In his defense, the Supervisor claimed that he follows the “majority” because “that’s how democracy works.” This was another chilling comment. The tyranny of the majority drove our founding fathers to create a system of representative democracy, not direct democracy. Minority opinions have a cherished place in our system because every one of us will be in the minority at some point and we need to be protected, not crushed. That is Civics 101. Not only did the Supervisor grossly misrepresent our system of government, but for those attuned to history, he harkened back to darker times of mob rule, where minority voices demanding to be heard were silenced with clubs, dogs and lynchings.
For the good of our community — our entire community — I beg you not to fall for it. Since Friday, I have spoken to many people about what I saw at the meeting. Most did not know who the Supervisor was, or what he did.
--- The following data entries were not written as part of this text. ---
import Literature.Computability.Cryptography.TM2ToWordRAMRun
import HarnessLib

/-!
# Multi-stack Turing machines on the word RAM, III: bundled machines, the loader, whole runs

Continuation of `TM2ToWordRAM.lean` / `TM2ToWordRAMRun.lean`. For a bundled machine
`tm : Turing.FinTM2` (finitely many stacks, labels and internal states; finite input alphabet)
this file provides

* `TM2Emu.alphabet tm k` — the *working alphabet* of stack `k`: the effective alphabet
  `TM2Sim.IsSym` of `Literature.Computability.Complexity.TM2Window` (input symbols on the input
  stack, and every symbol pushable by the program; finite by `TM2Sim.finite_isSym`, enumerated as
  `TM2Emu.alphaList`); `TM2Emu.enc tm` — the numbering of stacks, symbols, labels and states
  (`Enc`), with `TM2Emu.enc_good`;
* `ptrInit`, `loader` — word-RAM code initialising the pointer table of the empty stacks and
  pushing an input code list (stored below the base `Q`) onto the input stack; `ptrInit_exec`,
  `loader_exec`;
* `TM2Emu.simProgram tm` and **`TM2Emu.simProgram_exec`**: if `tm` outputs `out` on input `inp`
  within `T` steps (`Turing.TM2OutputsInTime`), then from a memory holding the codes of `inp`
  below `Q` (and `0` from `Q` on) the program reaches the memory of the halting configuration
  `Turing.haltList tm out` within `bootCost + 9 |inp| + T · (stepCost + 2)` word-RAM steps — the
  simulation of multi-stack Turing machines by word RAMs with constant overhead per step
  (folklore; Papadimitriou 1994, §2.6; Cook–Reckhow 1973, §2), for word sizes in which the
  addresses of the simulation fit (`cellAddr Q κ κ (|inp| + T · machinePushBound) < 2 ^ w`).

## References

* C. H. Papadimitriou, *Computational Complexity*, Addison-Wesley 1994, §2.6.
* S. A. Cook, R. A. Reckhow, *Time bounded random access machines*, JCSS 7 (1973), §2.
* V. Vassilevska Williams, *On some fine-grained questions in algorithms and complexity*,
  Proc. ICM 2018, §2.
-/

namespace Literature.Computability.Cryptography.WordRAM

open StateTransition Turing

-- The finiteness fields of a bundled `FinTM2` are instance-implicit structure fields, not global
-- instances (Mathlib registers only `decidableEqK`/`inhabitedσ`); they are made available locally,
-- exactly as `letI := tm.ΛFin` does in `TM2Window.lean`/`TimeBoundsProofs.lean`. No library
-- instance is overridden (the carriers `tm.K`, `tm.Λ`, `tm.σ`, `tm.Γ tm.k₀` have no other instances).
attribute [local instance] Turing.FinTM2.kFin Turing.FinTM2.ΛFin Turing.FinTM2.σFin
  Turing.FinTM2.Γk₀Fin

namespace TM2Emu

variable (tm : FinTM2)

/-! ## The working alphabet and the numbering of a bundled machine -/

/-- **The working alphabet** of stack `k`: the effective alphabet `TM2Sim.IsSym tm k` of
`TM2Window.lean` (the input alphabet on the input stack, and every symbol pushable by a statement
of the program), as a family of sets. [folklore] -/
def alphabet : ∀ k, Set (tm.Γ k) := fun k => {a | Complexity.TM2Sim.IsSym tm k a}

/-- An enumeration of the (finite, `TM2Sim.finite_isSym`) working alphabet of stack `k`. [folklore] -/
noncomputable def alphaList (k : tm.K) : List (tm.Γ k) :=
  (Complexity.TM2Sim.finite_isSym tm k).toFinset.toList

/-- `alphaList` enumerates `alphabet`. [folklore] -/
theorem mem_alphaList_iff {k : tm.K} {a : tm.Γ k} : a ∈ alphaList tm k ↔ a ∈ alphabet tm k := by
  simp [alphaList, alphabet]

open scoped Classical in
/-- **The numbering of a bundled machine**: stacks, labels and states by `Fintype.equivFin`
(labels shifted by one), symbols by their position in the working alphabet (shifted by one).
[folklore] -/
noncomputable def enc : Enc tm.K tm.Γ tm.Λ tm.σ where
  κ := Fintype.card tm.K
  ι := fun k => Fintype.equivFin tm.K k
  ιinv := fun i => if h : i < Fintype.card tm.K then some ((Fintype.equivFin tm.K).symm ⟨i, h⟩)
    else none
  γ := (Finset.univ : Finset tm.K).sup fun k => (alphaList tm k).length
  code := fun k a => (alphaList tm k).idxOf a + 1
  decode := fun k c => if c = 0 then none else (alphaList tm k)[c - 1]?
  lab := fun l => Fintype.equivFin tm.Λ l + 1
  sBase := Fintype.card tm.σ
  st := fun v => Fintype.equivFin tm.σ v

/-- The dispatch keys of `enc tm` are below `keyBound tm`. [folklore] -/
def keyBound : ℕ := (Fintype.card tm.Λ + 1) * Fintype.card tm.σ

/-- The numbering of a bundled machine is good for its working alphabet. [folklore] -/
theorem enc_good : (enc tm).Good (alphabet tm) := by
  classical
  refine
    { κ_pos := Fintype.card_pos_iff.2 ⟨tm.k₀⟩
      ι_lt := fun k => (Fintype.equivFin tm.K k).is_lt
      ιinv_iff := ?_
      code_pos := fun k a _ => Nat.succ_pos _
      code_le := ?_
      decode_code := ?_
      decode_zero := fun k => by simp [enc]
      lab_pos := fun l => Nat.succ_pos _
      lab_inj := fun l l' h => (Fintype.equivFin tm.Λ).injective (Fin.ext (by simpa [enc] using h))
      sBase_pos := Fintype.card_pos_iff.2 ⟨tm.initialState⟩
      st_lt := fun v => (Fintype.equivFin tm.σ v).is_lt
      st_inj := fun v v' h => (Fintype.equivFin tm.σ).injective (Fin.ext (by simpa [enc] using h)) }
  · intro i k
    simp only [enc]
    by_cases hi : i < Fintype.card tm.K
    · rw [dif_pos hi, Option.some.injEq, Equiv.symm_apply_eq, Fin.ext_iff, Fin.val_mk, eq_comm]
    · rw [dif_neg hi]
      simp only [reduceCtorEq, false_iff]
      intro h
      exact hi (h ▸ (Fintype.equivFin tm.K k).is_lt)
  · intro k a ha
    rw [← mem_alphaList_iff] at ha
    have hlt : (alphaList tm k).idxOf a < (alphaList tm k).length := List.idxOf_lt_length_iff.2 ha
    have hle : (alphaList tm k).length ≤ (enc tm).γ :=
      Finset.le_sup (f := fun k => (alphaList tm k).length) (Finset.mem_univ k)
    show (alphaList tm k).idxOf a + 1 ≤ (enc tm).γ
    omega
  · intro k a ha
    rw [← mem_alphaList_iff] at ha
    have hlt : (alphaList tm k).idxOf a < (alphaList tm k).length := List.idxOf_lt_length_iff.2 ha
    simp only [enc, Nat.add_one_ne_zero, if_false, Nat.add_sub_cancel]
    rw [List.getElem?_eq_getElem hlt, List.getElem_idxOf hlt]

/-- Label codes are at most the number of labels. [folklore] -/
theorem lab_le (l : tm.Λ) : (enc tm).lab l ≤ Fintype.card tm.Λ :=
  (Fintype.equivFin tm.Λ l).is_lt

/-- Codes separate a symbol of the working alphabet from every other symbol (symbols outside the
alphabet all receive the code `|alphaList| + 1`). [folklore] -/
theorem code_eq_code_iff {k : tm.K} {a a' : tm.Γ k} (ha : a ∈ alphabet tm k) :
    (enc tm).code k a' = (enc tm).code k a ↔ a' = a := by
  classical
  rw [← mem_alphaList_iff] at ha
  refine ⟨fun h => ?_, fun h => by rw [h]⟩
  have h' : (alphaList tm k).idxOf a' = (alphaList tm k).idxOf a := by simpa [enc] using h
  have hlt : (alphaList tm k).idxOf a < (alphaList tm k).length := List.idxOf_lt_length_iff.2 ha
  by_cases ha' : a' ∈ alphaList tm k
  · exact (List.idxOf_inj ha').1 h'
  · rw [List.idxOf_eq_length_iff.2 ha'] at h'
    omega

/-- The program pushes only symbols of the working alphabet. [folklore] -/
theorem pushesSym_alphabet (l : tm.Λ) (k : tm.K) (a : tm.Γ k)
    (h : Complexity.TM2Sim.PushesSym (tm.m l) k a) : a ∈ alphabet tm k :=
  Or.inl ⟨l, h⟩

/-- Input symbols lie in the working alphabet of the input stack. [folklore] -/
theorem mem_alphabet_k₀ (a : tm.Γ tm.k₀) : a ∈ alphabet tm tm.k₀ := Or.inr rfl

/-- The stacks of the initial configuration lie in the working alphabet
(`TM2Sim.good_initList`). [folklore] -/
theorem initList_mem (inp : List (tm.Γ tm.k₀)) :
    ∀ k, ∀ a ∈ (initList tm inp).stk k, a ∈ alphabet tm k :=
  Complexity.TM2Sim.good_initList tm inp

/-- The code lists of the empty stack assignment are empty. [folklore] -/
theorem stk_empty : (enc tm).stk (fun _ => ([] : List (tm.Γ _))) = fun _ => [] := by
  funext i
  unfold Enc.stk
  cases (enc tm).ιinv i <;> rfl

/-- The code lists of the initial configuration: the input codes on the input stack. [folklore] -/
theorem stk_initList (inp : List (tm.Γ tm.k₀)) :
    (enc tm).stk (initList tm inp).stk =
      Function.update (fun _ => []) ((enc tm).ι tm.k₀) (inp.map ((enc tm).code tm.k₀)) := by
  rw [Complexity.TM2Comp.initList_eq]
  dsimp only
  rw [Enc.stk_update (enc_good tm), stk_empty]

/-- The code lists of the halting configuration: the output codes on the output stack. [folklore] -/
theorem stk_haltList (out : List (tm.Γ tm.k₁)) :
    (enc tm).stk (haltList tm out).stk =
      Function.update (fun _ => []) ((enc tm).ι tm.k₁) (out.map ((enc tm).code tm.k₁)) := by
  rw [Complexity.TM2Comp.haltList_eq]
  dsimp only
  rw [Enc.stk_update (enc_good tm), stk_empty]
They were not plugged in, busy with their own lives. Still, every one of them was outraged by the attacks on an environmental justice leader in our community, a black woman, a professor, someone trying to make this town a better place for everyone. This reaction cut across zip code, income, race and political party.
The April 2 meeting ended with a hot mic moment from the Supervisor. Into his cell phone and unmuted, our elected leader said this of the meeting: “It was all BLARG.” You could hear the disgust and disdain in his voice. BLARG was nothing more than a waste of his time, a fringe group to be avoided (as he has done for eight months), unworthy of a voice.
This was a first for me. I’ve never been part of a group that had to beg and scream to be heard, only to see its leader publicly, personally attacked for it. I have not been one of the disenfranchised, those who have been lied to over and over, who were redlined into a part of town and forced to accept the toxic, noxious Brookhaven Landfill as their neighbor. Even the proposed closing is a slap in the face. They are told it will close when it is full, not in response to their cries for clean air, water and justice. “The distrust is real,” I was told by another BLARG member. It certainly is, and it will only spread after Friday’s call.
The Supervisor has finally agreed to meet with BLARG. If he wants to use this as an opportunity to rebuild trust, I recommend the following:
Please leave the “discredit and divide” tactics at the door.
Come to listen — really listen — especially to the parts you do not want to hear.
Be mindful of your messaging — especially words that have a deeper meaning, that say, “You have no right to speak. Your voice doesn’t matter.”
There may be anger, but instead of reacting, understand the source of the anger. When people are shut out, silenced and discredited for years, anger is the result. I felt this for one short hour on Friday morning, and it left me shaken. Imagine feeling this for a lifetime, for generations.
If the Supervisor approaches the meeting with an open heart and an open mind, with a willingness to step outside of his lived experience, it can be a first step in rebuilding the trust we desperately need to confront and win against this waste crisis.